9.51am Good morning everyone. It’s Joanne McCarthy at the Royal Commission in Sydney on day two of the commission’s 50th public hearing, and the final public hearing into the Catholic Church after 15 earlier hearings into the church.
On Monday we heard shocking evidence of the extent of the church’s crimes across Australia. For many years the church has argued, sometimes aggressively, that it has been singled out for attention when the majority of child sexual abuse occurs within families – true – and child sexual abuse occurs within other churches and institutions – also true.
But the royal commission has exposed those arguments for what they were – excuses and justifications before a day of reckoning the church never thought would happen. Two of the most familiar orders involved with teaching children – the Christian and Marist Brothers – had one in five members accused of child sexual abuse. The St John of God order, which ran Morisset’s Kendall Grange from 1948 to 2001 for troubled or intellectually disabled boys, had a staggering 40 per cent of its members accused of child sexual abuse.
Maitland-Newcastle diocese’s percentage of alleged child sexual abusers rose from about 4 per cent in the 1950s, up to more than 10 per cent in the 1990s and up to 2010.
Today we’re going to hear evidence from American Dominican priest Tom Doyle, a canon lawyer and strong critic of the church’s handling of child sexual abuse, and particularly its support for abuse survivors.
Father Doyle will give evidence of a report he wrote in 1984, which he was advised was hand-delivered to the then Pope John Paul II – now a saint – following a shocking case of child sexual abuse in America and how the church paid out at least nine victims to keep them quiet.
We heard on Monday from Catholic priests Dr Michael Whelan and Dr David Ranson, who both gave evidence that the Catholic Church needs to change from within, from the Vatican down to parish level.
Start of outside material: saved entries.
/-- Cell `4` of the `frontier20` certificate (`ρ = 2511/2000`). [folklore] -/
theorem frontier20_cell_4 :
    ∑ n ∈ Finset.range (4 + 1), wbar7 n *
      (max (phiFr20 (((4 : ℕ) : ℤ) - sFr20 n - 1)) (phiFr20 (((4 : ℕ) : ℤ) - sFr20 n)) +
        max (phiFr20 (((4 : ℕ) : ℤ) + sFr20 n)) (phiFr20 (((4 : ℕ) : ℤ) + sFr20 n + 1))) ≤
      (2511 / 2000 : ℝ) * phiFr20 ((4 : ℕ) : ℤ) := by
  simp only [Finset.sum_range_succ, Finset.sum_range_zero, wbar7, phiFr20, sFr20]
  norm_num

/-- Cell `5` of the `frontier20` certificate (`ρ = 2511/2000`). [folklore] -/
theorem frontier20_cell_5 :
    ∑ n ∈ Finset.range (4 + 1), wbar7 n *
      (max (phiFr20 (((5 : ℕ) : ℤ) - sFr20 n - 1)) (phiFr20 (((5 : ℕ) : ℤ) - sFr20 n)) +
        max (phiFr20 (((5 : ℕ) : ℤ) + sFr20 n)) (phiFr20 (((5 : ℕ) : ℤ) + sFr20 n + 1))) ≤
      (2511 / 2000 : ℝ) * phiFr20 ((5 : ℕ) : ℤ) := by
  simp only [Finset.sum_range_succ, Finset.sum_range_zero, wbar7, phiFr20, sFr20]
  norm_num

/-- Cell `6` of the `frontier20` certificate (`ρ = 2511/2000`). [folklore] -/
theorem frontier20_cell_6 :
    ∑ n ∈ Finset.range (4 + 1), wbar7 n *
      (max (phiFr20 (((6 : ℕ) : ℤ) - sFr20 n - 1)) (phiFr20 (((6 : ℕ) : ℤ) - sFr20 n)) +
        max (phiFr20 (((6 : ℕ) : ℤ) + sFr20 n)) (phiFr20 (((6 : ℕ) : ℤ) + sFr20 n + 1))) ≤
      (2511 / 2000 : ℝ) * phiFr20 ((6 : ℕ) : ℤ) := by
  simp only [Finset.sum_range_succ, Finset.sum_range_zero, wbar7, phiFr20, sFr20]
  norm_num

/-- Cell `7` of the `frontier20` certificate (`ρ = 2511/2000`). [folklore] -/
theorem frontier20_cell_7 :
    ∑ n ∈ Finset.range (4 + 1), wbar7 n *
      (max (phiFr20 (((7 : ℕ) : ℤ) - sFr20 n - 1)) (phiFr20 (((7 : ℕ) : ℤ) - sFr20 n)) +
        max (phiFr20 (((7 : ℕ) : ℤ) + sFr20 n)) (phiFr20 (((7 : ℕ) : ℤ) + sFr20 n + 1))) ≤
      (2511 / 2000 : ℝ) * phiFr20 ((7 : ℕ) : ℤ) := by
  simp only [Finset.sum_range_succ, Finset.sum_range_zero, wbar7, phiFr20, sFr20]
  norm_num

/-- Cell `8` of the `frontier20` certificate (`ρ = 2511/2000`). [folklore] -/
theorem frontier20_cell_8 :
    ∑ n ∈ Finset.range (4 + 1), wbar7 n *
      (max (phiFr20 (((8 : ℕ) : ℤ) - sFr20 n - 1)) (phiFr20 (((8 : ℕ) : ℤ) - sFr20 n)) +
        max (phiFr20 (((8 : ℕ) : ℤ) + sFr20 n)) (phiFr20 (((8 : ℕ) : ℤ) + sFr20 n + 1))) ≤
      (2511 / 2000 : ℝ) * phiFr20 ((8 : ℕ) : ℤ) := by
  simp only [Finset.sum_range_succ, Finset.sum_range_zero, wbar7, phiFr20, sFr20]
  norm_num

/-- Cell `9` of the `frontier20` certificate (`ρ = 2511/2000`). [folklore] -/
theorem frontier20_cell_9 :
    ∑ n ∈ Finset.range (4 + 1), wbar7 n *
      (max (phiFr20 (((9 : ℕ) : ℤ) - sFr20 n - 1)) (phiFr20 (((9 : ℕ) : ℤ) - sFr20 n)) +
        max (phiFr20 (((9 : ℕ) : ℤ) + sFr20 n)) (phiFr20 (((9 : ℕ) : ℤ) + sFr20 n + 1))) ≤
      (2511 / 2000 : ℝ) * phiFr20 ((9 : ℕ) : ℤ) := by
  simp only [Finset.sum_range_succ, Finset.sum_range_zero, wbar7, phiFr20, sFr20]
  norm_num

/-- Cell `10` of the `frontier20` certificate (`ρ = 2511/2000`). [folklore] -/
theorem frontier20_cell_10 :
    ∑ n ∈ Finset.range (4 + 1), wbar7 n *
      (max (phiFr20 (((10 : ℕ) : ℤ) - sFr20 n - 1)) (phiFr20 (((10 : ℕ) : ℤ) - sFr20 n)) +
        max (phiFr20 (((10 : ℕ) : ℤ) + sFr20 n)) (phiFr20 (((10 : ℕ) : ℤ) + sFr20 n + 1))) ≤
      (2511 / 2000 : ℝ) * phiFr20 ((10 : ℕ) : ℤ) := by
  simp only [Finset.sum_range_succ, Finset.sum_range_zero, wbar7, phiFr20, sFr20]
  norm_num

/-- Cell `11` of the `frontier20` certificate (`ρ = 2511/2000`). [folklore] -/
theorem frontier20_cell_11 :
    ∑ n ∈ Finset.range (4 + 1), wbar7 n *
      (max (phiFr20 (((11 : ℕ) : ℤ) - sFr20 n - 1)) (phiFr20 (((11 : ℕ) : ℤ) - sFr20 n)) +
        max (phiFr20 (((11 : ℕ) : ℤ) + sFr20 n)) (phiFr20 (((11 : ℕ) : ℤ) + sFr20 n + 1))) ≤
      (2511 / 2000 : ℝ) * phiFr20 ((11 : ℕ) : ℤ) := by
  simp only [Finset.sum_range_succ, Finset.sum_range_zero, wbar7, phiFr20, sFr20]
  norm_num

/-- Cell `12` of the `frontier20` certificate (`ρ = 2511/2000`). [folklore] -/
theorem frontier20_cell_12 :
    ∑ n ∈ Finset.range (4 + 1), wbar7 n *
      (max (phiFr20 (((12 : ℕ) : ℤ) - sFr20 n - 1)) (phiFr20 (((12 : ℕ) : ℤ) - sFr20 n)) +
        max (phiFr20 (((12 : ℕ) : ℤ) + sFr20 n)) (phiFr20 (((12 : ℕ) : ℤ) + sFr20 n + 1))) ≤
      (2511 / 2000 : ℝ) * phiFr20 ((12 : ℕ) : ℤ) := by
  simp only [Finset.sum_range_succ, Finset.sum_range_zero, wbar7, phiFr20, sFr20]
  norm_num

/-- Cell `13` of the `frontier20` certificate (`ρ = 2511/2000`). [folklore] -/
theorem frontier20_cell_13 :
    ∑ n ∈ Finset.range (4 + 1), wbar7 n *
      (max (phiFr20 (((13 : ℕ) : ℤ) - sFr20 n - 1)) (phiFr20 (((13 : ℕ) : ℤ) - sFr20 n)) +
        max (phiFr20 (((13 : ℕ) : ℤ) + sFr20 n)) (phiFr20 (((13 : ℕ) : ℤ) + sFr20 n + 1))) ≤
      (2511 / 2000 : ℝ) * phiFr20 ((13 : ℕ) : ℤ) := by
  simp only [Finset.sum_range_succ, Finset.sum_range_zero, wbar7, phiFr20, sFr20]
  norm_num

/-- Cell `14` of the `frontier20` certificate (`ρ = 2511/2000`). [folklore] -/
theorem frontier20_cell_14 :
    ∑ n ∈ Finset.range (4 + 1), wbar7 n *
      (max (phiFr20 (((14 : ℕ) : ℤ) - sFr20 n - 1)) (phiFr20 (((14 : ℕ) : ℤ) - sFr20 n)) +
        max (phiFr20 (((14 : ℕ) : ℤ) + sFr20 n)) (phiFr20 (((14 : ℕ) : ℤ) + sFr20 n + 1))) ≤
      (2511 / 2000 : ℝ) * phiFr20 ((14 : ℕ) : ℤ) := by
  simp only [Finset.sum_range_succ, Finset.sum_range_zero, wbar7, phiFr20, sFr20]
  norm_num

/-- Cell `15` of the `frontier20` certificate (`ρ = 2511/2000`). [folklore] -/
theorem frontier20_cell_15 :
    ∑ n ∈ Finset.range (4 + 1), wbar7 n *
      (max (phiFr20 (((15 : ℕ) : ℤ) - sFr20 n - 1)) (phiFr20 (((15 : ℕ) : ℤ) - sFr20 n)) +
        max (phiFr20 (((15 : ℕ) : ℤ) + sFr20 n)) (phiFr20 (((15 : ℕ) : ℤ) + sFr20 n + 1))) ≤
      (2511 / 2000 : ℝ) * phiFr20 ((15 : ℕ) : ℤ) := by
  simp only [Finset.sum_range_succ, Finset.sum_range_zero, wbar7, phiFr20, sFr20]
  norm_num

/-- Cell `16` of the `frontier20` certificate (`ρ = 2511/2000`). [folklore] -/
theorem frontier20_cell_16 :
    ∑ n ∈ Finset.range (4 + 1), wbar7 n *
      (max (phiFr20 (((16 : ℕ) : ℤ) - sFr20 n - 1)) (phiFr20 (((16 : ℕ) : ℤ) - sFr20 n)) +
        max (phiFr20 (((16 : ℕ) : ℤ) + sFr20 n)) (phiFr20 (((16 : ℕ) : ℤ) + sFr20 n + 1))) ≤
      (2511 / 2000 : ℝ) * phiFr20 ((16 : ℕ) : ℤ) := by
  simp only [Finset.sum_range_succ, Finset.sum_range_zero, wbar7, phiFr20, sFr20]
  norm_num

/-- Cell `17` of the `frontier20` certificate (`ρ = 2511/2000`). [folklore] -/
theorem frontier20_cell_17 :
    ∑ n ∈ Finset.range (4 + 1), wbar7 n *
      (max (phiFr20 (((17 : ℕ) : ℤ) - sFr20 n - 1)) (phiFr20 (((17 : ℕ) : ℤ) - sFr20 n)) +
        max (phiFr20 (((17 : ℕ) : ℤ) + sFr20 n)) (phiFr20 (((17 : ℕ) : ℤ) + sFr20 n + 1))) ≤
      (2511 / 2000 : ℝ) * phiFr20 ((17 : ℕ) : ℤ) := by
  simp only [Finset.sum_range_succ, Finset.sum_range_zero, wbar7, phiFr20, sFr20]
  norm_num

/-- Cell `18` of the `frontier20` certificate (`ρ = 2511/2000`). [folklore] -/
theorem frontier20_cell_18 :
    ∑ n ∈ Finset.range (4 + 1), wbar7 n *
      (max (phiFr20 (((18 : ℕ) : ℤ) - sFr20 n - 1)) (phiFr20 (((18 : ℕ) : ℤ) - sFr20 n)) +
        max (phiFr20 (((18 : ℕ) : ℤ) + sFr20 n)) (phiFr20 (((18 : ℕ) : ℤ) + sFr20 n + 1))) ≤
      (2511 / 2000 : ℝ) * phiFr20 ((18 : ℕ) : ℤ) := by
  simp only [Finset.sum_range_succ, Finset.sum_range_zero, wbar7, phiFr20, sFr20]
  norm_num

/-- Cell `19` of the `frontier20` certificate (`ρ = 2511/2000`). [folklore] -/
theorem frontier20_cell_19 :
    ∑ n ∈ Finset.range (4 + 1), wbar7 n *
      (max (phiFr20 (((19 : ℕ) : ℤ) - sFr20 n - 1)) (phiFr20 (((19 : ℕ) : ℤ) - sFr20 n)) +
        max (phiFr20 (((19 : ℕ) : ℤ) + sFr20 n)) (phiFr20 (((19 : ℕ) : ℤ) + sFr20 n + 1))) ≤
      (2511 / 2000 : ℝ) * phiFr20 ((19 : ℕ) : ℤ) := by
  simp only [Finset.sum_range_succ, Finset.sum_range_zero, wbar7, phiFr20, sFr20]
  norm_num

/-- **The `frontier20` certificate**: all `20` cell inequalities `Σ_n w̄_n (A_{n,j} + B_{n,j}) ≤ ρ φ_j`. [folklore] -/
theorem frontier20_cert : ∀ j ∈ Finset.range 20,
    ∑ n ∈ Finset.range (4 + 1), wbar7 n *
      (max (phiFr20 ((j : ℤ) - sFr20 n - 1)) (phiFr20 ((j : ℤ) - sFr20 n)) +
        max (phiFr20 ((j : ℤ) + sFr20 n)) (phiFr20 ((j : ℤ) + sFr20 n + 1))) ≤ (2511 / 2000 : ℝ) * phiFr20 (j : ℤ) := by
  intro j hj
  rw [Finset.mem_range] at hj
  interval_cases j
  exacts [frontier20_cell_0, frontier20_cell_1, frontier20_cell_2, frontier20_cell_3, frontier20_cell_4, frontier20_cell_5, frontier20_cell_6, frontier20_cell_7, frontier20_cell_8, frontier20_cell_9, frontier20_cell_10, frontier20_cell_11, frontier20_cell_12, frontier20_cell_13, frontier20_cell_14, frontier20_cell_15, frontier20_cell_16, frontier20_cell_17, frontier20_cell_18, frontier20_cell_19]
/-! ## The floors at the frontier -/

/-- `log 70 ≥ 4.2391693`, `log 35 ≥ 3.5460222`. [folklore] -/
theorem log_70_35_ge : (4.2391693 : ℝ) ≤ Real.log 70 ∧ (3.5460222 : ℝ) ≤ Real.log 35 := by
  have h2 := Real.log_two_gt_d9
  have h5 := Real.log_five_gt_d9
  have h7 := log_seven_ge
  have e70 : Real.log 70 = Real.log 2 + Real.log 5 + Real.log 7 := by
    rw [show (70 : ℝ) = 2 * 5 * 7 by norm_num, Real.log_mul (by norm_num) (by norm_num),
      Real.log_mul (by norm_num) (by norm_num)]
  have e35 : Real.log 35 = Real.log 5 + Real.log 7 := by
    rw [show (35 : ℝ) = 5 * 7 by norm_num, Real.log_mul (by norm_num) (by norm_num)]
  constructor
  · rw [e70]; linarith
  · rw [e35]; linarith

/-- **Every EVEN character of modulus `q ≥ 70` satisfies `WeilPositivityOnChar χ (4023/5000)`** (cell certificate `ρ = 1.2555`;
budget `1.1447299 + 4.22745354 − (4 − 8046/5000) + 1.2555 = 4.2368835 ≤ 4.2391693 ≤ log 70`).
[cite: Weil1952FormulesExplicites, (11) and the «lemme» p. 262; Yoshida1992, §6] -/
theorem weilPositivityOnChar_frontier_of_even_ge_70 (hq : 70 ≤ q) (χ : DirichletCharacter ℂ q) (hχ : χ.Even) :
    WeilPositivityOnChar χ (4023 / 5000) := by
  have hq1 : q ≠ 1 := by omega
  have hlog := log_70_35_ge.1.trans (log_le_log_natCast (by norm_num) hq)
  have hπ := Literature.Analysis.SpecialFunctions.Real.log_pi_le
  refine weilPositivityOnChar_of_phi_budget hq1 χ (charParity_of_even hχ) (by norm_num) exp_frontier_le_five 1
    psi_even_ge (by norm_num : 0 < 20) phiFr20 (by norm_num : (0 : ℝ) < (3237 / 10000 : ℝ)) frontier20_philo frontier20_phihi
    frontier20_phiout sFr20 frontier20_shifts wbar7 (wbar7_ge 4 (by norm_num)) frontier20_cert ?_
  simp only [Finset.sum_range_one, Nat.cast_zero]
  norm_num
  linarith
The royal commission’s website allows people to access the documents it has used during public hearings into the Catholic Church, and the many other institutions investigated over the past four years. The website has the 50-page report referred to on Monday, with data from all Australian dioceses and orders on the extent of abuse in this country.
These reports are grim but necessary reading for Catholics wanting to help their church through this crisis, which clearly extends beyond Australia to the Vatican itself.